_Task directions_: Your answer should consist of each line from the data below that contains "there".

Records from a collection
* * *

import Literature.MathematicalPhysics.QuantumManyBody.BoseGasFreeDirichletBEC
import HarnessLib

/-!
# Crux `OneBodyEntropyBound` (stmt-AtomisticToContinuum-13440), line `registered`: stub `stub_insertionIntegrable`

Route `BECCellInformation`, problem `BoseEinsteinCondensation` of the summit `AtomisticToContinuum`;
support file for the line's skeleton (namespace `…Cruxes.OneBodyEntropyBound.Birth`).

**Statement** (`stub_insertionIntegrable`, the INSERTION LEMMA for integrable potentials): given the
Dirichlet bosonic floor (`E₀(N,L)·∫|f|² ≤ ∫(|∇f|² + V|f|²)` for every `C¹` `f` vanishing off
`Λ_L^N`, taken as a hypothesis), for every repulsive finite-range `v` with
`I = ∫_{ℝ³} v(|x|) dx < ∞` and every `κ > 0` there is `ρ₁ > 0` such that for all densities
`0 < ρ < ρ₁`, eventually in `n`, `E₀(n+1, L) ≤ E₀(n, L) + κ` at `L = ((n+1)/ρ)^{1/3}`.

**Proof** (product trial state, position-averaged).
1. *One-body factor.* Dilating the unit bump (`groundStateEnergy_zero_le`) gives `b > 0` and a
   one-particle Dirichlet state `Θ` of `Λ_b` with `𝓔₀[Θ] < κ/4`.
2. *Trial function.* For a `κ/4`-near-minimiser `Φ` of `E₀(n, L)` and a position `z` with
   `z + Λ_b ⊆ Λ_L`, `f_z = Φ ⊗ Θ(· - z)` (`prodFun`, the new particle last) is `C¹`, vanishes
   off `Λ_L^{n+1}`, has norm `1`, and (`kineticDensity_prodFun`, `interaction_blocks`, Tonelli)
   `𝓔[f_z] = 𝓔[Φ] + ∫|∇Θ|² + CROSS(z)`, `CROSS(z) = ∫ Σᵢ v(|xᵢ - y|) |Φ(X)|² |Θ(y - z)|² dX dy`.
   The floor gives `E₀(n+1, L) ≤ E₀(n, L) + κ/4 + κ/4 + CROSS(z)`.
3. *Averaging.* `∫ CROSS(z) dz = n I` (translation invariance of Lebesgue measure, `‖Θ‖ = 1`),
   so (first-moment method on `Z = [0, L/2)³`, `b ≤ L/2`) some `z ∈ Z` has
   `CROSS(z) ≤ n I / (L/2)³ ≤ 8 ρ I ≤ κ/4` once `ρ < κ / (32 (I + 1))`; `L ≥ 2b` eventually.
-/

noncomputable section

namespace Summit.AtomisticToContinuum.BoseEinsteinCondensation.Cruxes.OneBodyEntropyBound.Birth

open MeasureTheory Filter Topology
open scoped ENNReal NNReal
open Literature.MathematicalPhysics.QuantumManyBody.BoseGas

namespace InsertionIntegrable

/-- **One-body factor.** For every `ε > 0` there are `b > 0` and a one-particle Dirichlet state
`Θ` of `Λ_b` with free energy `< ε`: dilate the unit bump (`E₀(0, 1, b) ≤ 𝓔₀[β] / b²`).
[folklore] -/
theorem exists_oneBody_smallEnergy {ε : ℝ} (hε : 0 < ε) :
    ∃ b : ℝ, 0 < b ∧ ∃ Θ : TrialState 1 b, energy 0 Θ < ENNReal.ofReal ε := by
  have hE := energy_unitBump_eq_ofReal
  generalize hE₁ : (energy 0 unitBump).toReal = E₁ at hE
  have hE₁0 : 0 ≤ E₁ := hE₁ ▸ ENNReal.toReal_nonneg
  have hb0 : 0 < E₁ / ε + 1 := by positivity
  refine ⟨E₁ / ε + 1, hb0, iInf_lt_iff.mp ?_⟩
  refine (groundStateEnergy_zero_le hb0 1).trans_lt ?_
  rw [Nat.cast_one, one_mul, hE, ← ENNReal.ofReal_mul (inv_nonneg.2 (sq_nonneg _)),
    ENNReal.ofReal_lt_ofReal_iff hε]
  have hb1 : E₁ / ε + 1 ≤ (E₁ / ε + 1) ^ 2 := by nlinarith [div_nonneg hE₁0 hε.le]
  calc ((E₁ / ε + 1) ^ 2)⁻¹ * E₁ ≤ (E₁ / ε + 1)⁻¹ * E₁ := by gcongr
    _ < ε := by
        rw [inv_mul_lt_iff₀ hb0, add_mul, div_mul_cancel₀ _ hε.ne']
        linarith

/-- If `z ∈ [0, L/2)³` and `b ≤ L/2`, the translated small box `z + Λ_b` lies in `Λ_L`. [folklore] -/
theorem mem_box_of_sub_mem_box {L b : ℝ} (hbL : b ≤ L / 2) {z : Space} (hz : z ∈ cell (L / 2))
    {x : Space} (hx : x - z ∈ box b) : x ∈ box L := by
  intro k
  have h1 := hx k
  have h2 := hz k
  simp only [PiLp.sub_apply, Set.mem_Ioo] at h1
  simp only [Set.mem_Ico] at h2
  constructor <;> linarith [h1.1, h1.2, h2.1, h2.2]

/-- The product `Φ ⊗ Θ(· - z)` vanishes off `Λ_L^{n+1}` when `z + Λ_b ⊆ Λ_L`. [folklore] -/
theorem prodFun_translate_eq_zero {n : ℕ} {L b : ℝ} (Φ : TrialState n L) (Θ : TrialState 1 b)
    {z : Space} (hz : ∀ x : Space, x - z ∈ box b → x ∈ box L)
    {X : Config (n + 1)} (hX : X ∉ boxN (n + 1) L) :
    prodFun Φ.ψ (fun y : Config 1 => Θ.ψ (y - fun _ => z)) X = 0 := by
  simp only [boxN, Set.mem_setOf_eq, not_forall] at hX
  obtain ⟨k, hk⟩ := hX
  unfold prodFun
  beta_reduce
  rcases exists_eq_castAdd_or k with ⟨i, rfl⟩ | ⟨j, rfl⟩
  · rw [Φ.eq_zero _ (fun h => hk (h i)), zero_mul]
  · rw [Θ.eq_zero (sndCLM n 1 X - fun _ => z) (fun h => hk (hz _ (h j))), mul_zero]

/-- The cross interaction is measurable. [folklore] -/
theorem measurable_crossInteraction {N₁ N₂ : ℕ} {v : ℝ → ℝ≥0∞} (hv : Measurable v) :
    Measurable fun X : Config (N₁ + N₂) => crossInteraction v X := by
  unfold crossInteraction
  refine Finset.measurable_sum _ fun i _ => Finset.measurable_sum _ fun j _ => ?_
  exact hv.comp ((measurable_pi_apply _).dist (measurable_pi_apply _))

/-- **Energy of the product with one extra particle** (no separation assumed):
`𝓔[ψ₁ ⊗ ψ₂] = 𝓔[ψ₁]‖ψ₂‖² + ‖ψ₁‖² ∫|∇ψ₂|² + ∫ (Σᵢ v(|xᵢ - y|)) |ψ₁(X)|²|ψ₂(y)|²`
(`kineticDensity_prodFun`, block decomposition of the interaction, the one-particle block does
not self-interact, Tonelli). [folklore] -/
theorem lintegral_energyDensity_prodFun_one {n : ℕ} {ψ₁ : Config n → ℂ} {ψ₂ : Config 1 → ℂ}
    (h₁ : ContDiff ℝ 1 ψ₁) (h₂ : ContDiff ℝ 1 ψ₂) {v : ℝ → ℝ≥0∞} (hv : Measurable v) :
    ∫⁻ X, kineticDensity (prodFun ψ₁ ψ₂) X + interaction v X * ((‖prodFun ψ₁ ψ₂ X‖₊ : ℝ≥0∞)) ^ 2 =
      (∫⁻ Y, kineticDensity ψ₁ Y + interaction v Y * ((‖ψ₁ Y‖₊ : ℝ≥0∞)) ^ 2) *
          (∫⁻ y, ((‖ψ₂ y‖₊ : ℝ≥0∞)) ^ 2) +
        (∫⁻ Y, ((‖ψ₁ Y‖₊ : ℝ≥0∞)) ^ 2) * (∫⁻ y, kineticDensity ψ₂ y) +
        ∫⁻ X : Config (n + 1), crossInteraction v X *
          (((‖ψ₁ (fun i => X (Fin.castAdd 1 i))‖₊ : ℝ≥0∞)) ^ 2 *
            ((‖ψ₂ (fun i => X (Fin.natAdd n i))‖₊ : ℝ≥0∞)) ^ 2) := by
  have hd₁ := h₁.differentiable one_ne_zero
  have hd₂ := h₂.differentiable one_ne_zero
  have hpt : ∀ X : Config (n + 1),
      kineticDensity (prodFun ψ₁ ψ₂) X + interaction v X * ((‖prodFun ψ₁ ψ₂ X‖₊ : ℝ≥0∞)) ^ 2 =
        (kineticDensity ψ₁ (fun i => X (Fin.castAdd 1 i)) +
            interaction v (fun i => X (Fin.castAdd 1 i)) *
              ((‖ψ₁ (fun i => X (Fin.castAdd 1 i))‖₊ : ℝ≥0∞)) ^ 2) *
            ((‖ψ₂ (fun i => X (Fin.natAdd n i))‖₊ : ℝ≥0∞)) ^ 2 +
          ((‖ψ₁ (fun i => X (Fin.castAdd 1 i))‖₊ : ℝ≥0∞)) ^ 2 *
            kineticDensity ψ₂ (fun i => X (Fin.natAdd n i)) +
          crossInteraction v X *
            (((‖ψ₁ (fun i => X (Fin.castAdd 1 i))‖₊ : ℝ≥0∞)) ^ 2 *
              ((‖ψ₂ (fun i => X (Fin.natAdd n i))‖₊ : ℝ≥0∞)) ^ 2) := by
    intro X
    rw [kineticDensity_prodFun hd₁ hd₂, ennnorm_prodFun_sq, interaction_blocks v X,
      interaction_one, add_zero]
    simp only [fstCLM_apply, sndCLM_apply, Function.comp_def]
    ring
  simp_rw [hpt]
  have hm₁ : Measurable fun Y => kineticDensity ψ₁ Y + interaction v Y * ((‖ψ₁ Y‖₊ : ℝ≥0∞)) ^ 2 :=
    measurable_energyDensity hv h₁.continuous
  have hn₁ : Measurable fun Y => ((‖ψ₁ Y‖₊ : ℝ≥0∞)) ^ 2 := measurable_ennnormSq h₁.continuous
  have hn₂ : Measurable fun y => ((‖ψ₂ y‖₊ : ℝ≥0∞)) ^ 2 := measurable_ennnormSq h₂.continuous
  have hk₂ : Measurable fun y => kineticDensity ψ₂ y := measurable_kineticDensity_any ψ₂
  have hc : Measurable fun X : Config (n + 1) => fun i : Fin n => X (Fin.castAdd 1 i) :=
    measurable_pi_lambda _ fun i => measurable_pi_apply (Fin.castAdd 1 i)
  have hd : Measurable fun X : Config (n + 1) => fun i : Fin 1 => X (Fin.natAdd n i) :=
    measurable_pi_lambda _ fun i => measurable_pi_apply (Fin.natAdd n i)
  have hA : Measurable fun X : Config (n + 1) =>
      (kineticDensity ψ₁ (fun i => X (Fin.castAdd 1 i)) +
          interaction v (fun i => X (Fin.castAdd 1 i)) *
            ((‖ψ₁ (fun i => X (Fin.castAdd 1 i))‖₊ : ℝ≥0∞)) ^ 2) *
          ((‖ψ₂ (fun i => X (Fin.natAdd n i))‖₊ : ℝ≥0∞)) ^ 2 :=
    (hm₁.comp hc).mul (hn₂.comp hd)
  have hC : Measurable fun X : Config (n + 1) => crossInteraction v X *
      (((‖ψ₁ (fun i => X (Fin.castAdd 1 i))‖₊ : ℝ≥0∞)) ^ 2 *
        ((‖ψ₂ (fun i => X (Fin.natAdd n i))‖₊ : ℝ≥0∞)) ^ 2) :=
    (measurable_crossInteraction hv).mul ((hn₁.comp hc).mul (hn₂.comp hd))
  rw [lintegral_add_right _ hC, lintegral_add_left hA, lintegral_mul_split hm₁ hn₂,
    lintegral_mul_split hn₁ hk₂]

/-- `∫ |Θ(y - z)|² dz = ‖Θ‖² = 1` for a one-particle state (Lebesgue measure on `ℝ³` is
translation and reflection invariant; `(ℝ³)^1 ≃ ℝ³`). [folklore] -/
theorem lintegral_ennnorm_translate_sq {b : ℝ} (Θ : TrialState 1 b) (y : Config 1) :
    ∫⁻ z : Space, (‖Θ.ψ (y - fun _ => z)‖₊ : ℝ≥0∞) ^ 2 = 1 := by
  have hy : ∀ z : Space, (y - fun _ => z) = fun _ => y 0 - z := by
    intro z; funext j; rw [Subsingleton.elim j 0]; rfl
  simp_rw [hy]
  calc ∫⁻ z : Space, (‖Θ.ψ (fun _ => y 0 - z)‖₊ : ℝ≥0∞) ^ 2
      = ∫⁻ z : Space, (‖Θ.ψ (fun _ => z)‖₊ : ℝ≥0∞) ^ 2 :=
        lintegral_sub_left_eq_self (fun w : Space => (‖Θ.ψ (fun _ => w)‖₊ : ℝ≥0∞) ^ 2) (y 0)
    _ = ∫⁻ Y : Config 1, (‖Θ.ψ (fun _ => Y 0)‖₊ : ℝ≥0∞) ^ 2 :=
        (lintegral_funUnique_comp (fun w : Space => (‖Θ.ψ (fun _ => w)‖₊ : ℝ≥0∞) ^ 2)).symm
    _ = ∫⁻ Y : Config 1, (‖Θ.ψ Y‖₊ : ℝ≥0∞) ^ 2 :=
        lintegral_congr fun Y => congrArg (fun W : Config 1 => (‖Θ.ψ W‖₊ : ℝ≥0∞) ^ 2)
          (const_apply_zero_eq Y)
    _ = 1 := Θ.norm_eq

/-- `∫ (Σᵢ v(|xᵢ - y|)) |Φ(X)|² dX dy = n ∫ v(|x|) dx` for a normalised `n`-particle `Φ`
(Tonelli along `(ℝ³)^{n+1} ≃ (ℝ³)^n × (ℝ³)^1`, translation invariance). [folklore] -/
theorem lintegral_cross_normSq {n : ℕ} {L : ℝ} (Φ : TrialState n L) {v : ℝ → ℝ≥0∞}
    (hv : Measurable v) :
    ∫⁻ X : Config (n + 1), crossInteraction v X *
        (‖Φ.ψ (fun i => X (Fin.castAdd 1 i))‖₊ : ℝ≥0∞) ^ 2 = n * ∫⁻ x : Space, v ‖x‖ := by
  have hgm : Measurable fun p : Config n × Config 1 =>
      (∑ i : Fin n, v (dist (p.1 i) (p.2 0))) * (‖Φ.ψ p.1‖₊ : ℝ≥0∞) ^ 2 := by
    refine Measurable.mul ?_ ((measurable_ennnormSq Φ.contDiff.continuous).comp measurable_fst)
    refine Finset.measurable_sum _ fun i _ => ?_
    exact hv.comp (by fun_prop)
  have hcomp : ∀ X : Config (n + 1),
      crossInteraction v X * (‖Φ.ψ (fun i => X (Fin.castAdd 1 i))‖₊ : ℝ≥0∞) ^ 2 =
        (fun p : Config n × Config 1 =>
          (∑ i : Fin n, v (dist (p.1 i) (p.2 0))) * (‖Φ.ψ p.1‖₊ : ℝ≥0∞) ^ 2)
          (splitConfig n 1 X) := by
    intro X
    simp only [crossInteraction, Fin.sum_univ_one, splitConfig_fst, splitConfig_apply_snd]
  have hI : ∀ (Y : Config n) (i : Fin n),
      ∫⁻ y : Config 1, v (dist (Y i) (y 0)) = ∫⁻ x : Space, v ‖x‖ := by
    intro Y i
    rw [lintegral_funUnique_comp (fun x => v (dist (Y i) x))]
    simp_rw [dist_comm (Y i), dist_eq_norm]
    exact lintegral_sub_right_eq_self (fun x : Space => v ‖x‖) (Y i)
  have hsm : ∀ Y : Config n, Measurable fun y : Config 1 => ∑ i : Fin n, v (dist (Y i) (y 0)) :=
    fun Y => Finset.measurable_sum _ fun i _ =>
      hv.comp (measurable_const.dist (measurable_pi_apply 0))
  have hinner : ∀ Y : Config n,
      ∫⁻ y : Config 1, (∑ i : Fin n, v (dist (Y i) (y 0))) * (‖Φ.ψ Y‖₊ : ℝ≥0∞) ^ 2 =
        (n * ∫⁻ x : Space, v ‖x‖) * (‖Φ.ψ Y‖₊ : ℝ≥0∞) ^ 2 := by
    intro Y
    rw [lintegral_mul_const _ (hsm Y),
      lintegral_finsetSum Finset.univ (f := fun (i : Fin n) (y : Config 1) => v (dist (Y i) (y 0)))
        (fun i _ => hv.comp (measurable_const.dist (measurable_pi_apply 0)))]
    simp only [hI, Finset.sum_const, Finset.card_univ, Fintype.card_fin, nsmul_eq_mul]
  simp_rw [hcomp]
  rw [(volume_preserving_splitConfig n 1).lintegral_comp_emb (splitConfig n 1).measurableEmbedding
      (fun p : Config n × Config 1 =>
        (∑ i : Fin n, v (dist (p.1 i) (p.2 0))) * (‖Φ.ψ p.1‖₊ : ℝ≥0∞) ^ 2),
    lintegral_prod _ hgm.aemeasurable]
  simp_rw [hinner]
  rw [lintegral_const_mul _ (measurable_ennnormSq Φ.contDiff.continuous), Φ.norm_eq, mul_one]

/-- Joint measurability of the integrand of the cross term in the position `z` and the
configuration. [folklore] -/
theorem measurable_cross_integrand {n : ℕ} {L b : ℝ} (Φ : TrialState n L) (Θ : TrialState 1 b)
    {v : ℝ → ℝ≥0∞} (hv : Measurable v) :
    Measurable fun p : Space × Config (n + 1) => crossInteraction v p.2 *
      ((‖Φ.ψ (fun i => p.2 (Fin.castAdd 1 i))‖₊ : ℝ≥0∞) ^ 2 *
        (‖Θ.ψ ((fun i => p.2 (Fin.natAdd n i)) - fun _ => p.1)‖₊ : ℝ≥0∞) ^ 2) := by
  have h1 : Measurable fun p : Space × Config (n + 1) => crossInteraction v p.2 :=
    (measurable_crossInteraction hv).comp measurable_snd
  have hc₁ : Measurable fun p : Space × Config (n + 1) => fun i : Fin n => p.2 (Fin.castAdd 1 i) :=
    measurable_pi_lambda _ fun i => (measurable_pi_apply (Fin.castAdd 1 i)).comp measurable_snd
  have h2 : Measurable fun p : Space × Config (n + 1) =>
      (‖Φ.ψ (fun i => p.2 (Fin.castAdd 1 i))‖₊ : ℝ≥0∞) ^ 2 :=
    (measurable_ennnormSq Φ.contDiff.continuous).comp hc₁
  have hc : Continuous fun p : Space × Config (n + 1) =>
      ((fun i => p.2 (Fin.natAdd n i)) - fun _ => p.1 : Config 1) :=
    continuous_pi fun i => ((continuous_apply (Fin.natAdd n i)).comp continuous_snd).sub
      continuous_fst
  have h3 : Measurable fun p : Space × Config (n + 1) =>
      (‖Θ.ψ ((fun i => p.2 (Fin.natAdd n i)) - fun _ => p.1)‖₊ : ℝ≥0∞) ^ 2 :=
    ((Θ.contDiff.continuous.comp hc).measurable.nnnorm.coe_nnreal_ennreal).pow_const 2
  exact h1.mul (h2.mul h3)

/-- **The position average of the cross term**: `∫ CROSS(z) dz = n ∫ v(|x|) dx`. [folklore] -/
theorem lintegral_lintegral_cross {n : ℕ} {L b : ℝ} (Φ : TrialState n L) (Θ : TrialState 1 b)
    {v : ℝ → ℝ≥0∞} (hv : Measurable v) :
    ∫⁻ z : Space, ∫⁻ X : Config (n + 1), crossInteraction v X *
        ((‖Φ.ψ (fun i => X (Fin.castAdd 1 i))‖₊ : ℝ≥0∞) ^ 2 *
          (‖Θ.ψ ((fun i => X (Fin.natAdd n i)) - fun _ => z)‖₊ : ℝ≥0∞) ^ 2) =
      n * ∫⁻ x : Space, v ‖x‖ := by
  rw [lintegral_lintegral_swap (measurable_cross_integrand Φ Θ hv).aemeasurable]
  have hmz : ∀ y : Config 1, Measurable fun z : Space => (‖Θ.ψ (y - fun _ => z)‖₊ : ℝ≥0∞) ^ 2 := by
    intro y
    have hc : Continuous fun z : Space => (y - fun _ => z : Config 1) :=
      continuous_const.sub (continuous_pi fun _ => continuous_id)
    exact ((Θ.contDiff.continuous.comp hc).measurable.nnnorm.coe_nnreal_ennreal).pow_const 2
  have hinner : ∀ X : Config (n + 1), ∫⁻ z : Space, crossInteraction v X *
      ((‖Φ.ψ (fun i => X (Fin.castAdd 1 i))‖₊ : ℝ≥0∞) ^ 2 *
        (‖Θ.ψ ((fun i => X (Fin.natAdd n i)) - fun _ => z)‖₊ : ℝ≥0∞) ^ 2) =
      crossInteraction v X * (‖Φ.ψ (fun i => X (Fin.castAdd 1 i))‖₊ : ℝ≥0∞) ^ 2 := by
    intro X
    simp_rw [← mul_assoc]
    rw [lintegral_const_mul _ (hmz _), lintegral_ennnorm_translate_sq, mul_one]
  simp_rw [hinner]
  exact lintegral_cross_normSq Φ hv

* * *

_Solution for this task_:
`I = ∫_{ℝ³} v(|x|) dx < ∞` and every `κ > 0` there is `ρ₁ > 0` such that for all densities
/-- **One-body factor.** For every `ε > 0` there are `b > 0` and a one-particle Dirichlet state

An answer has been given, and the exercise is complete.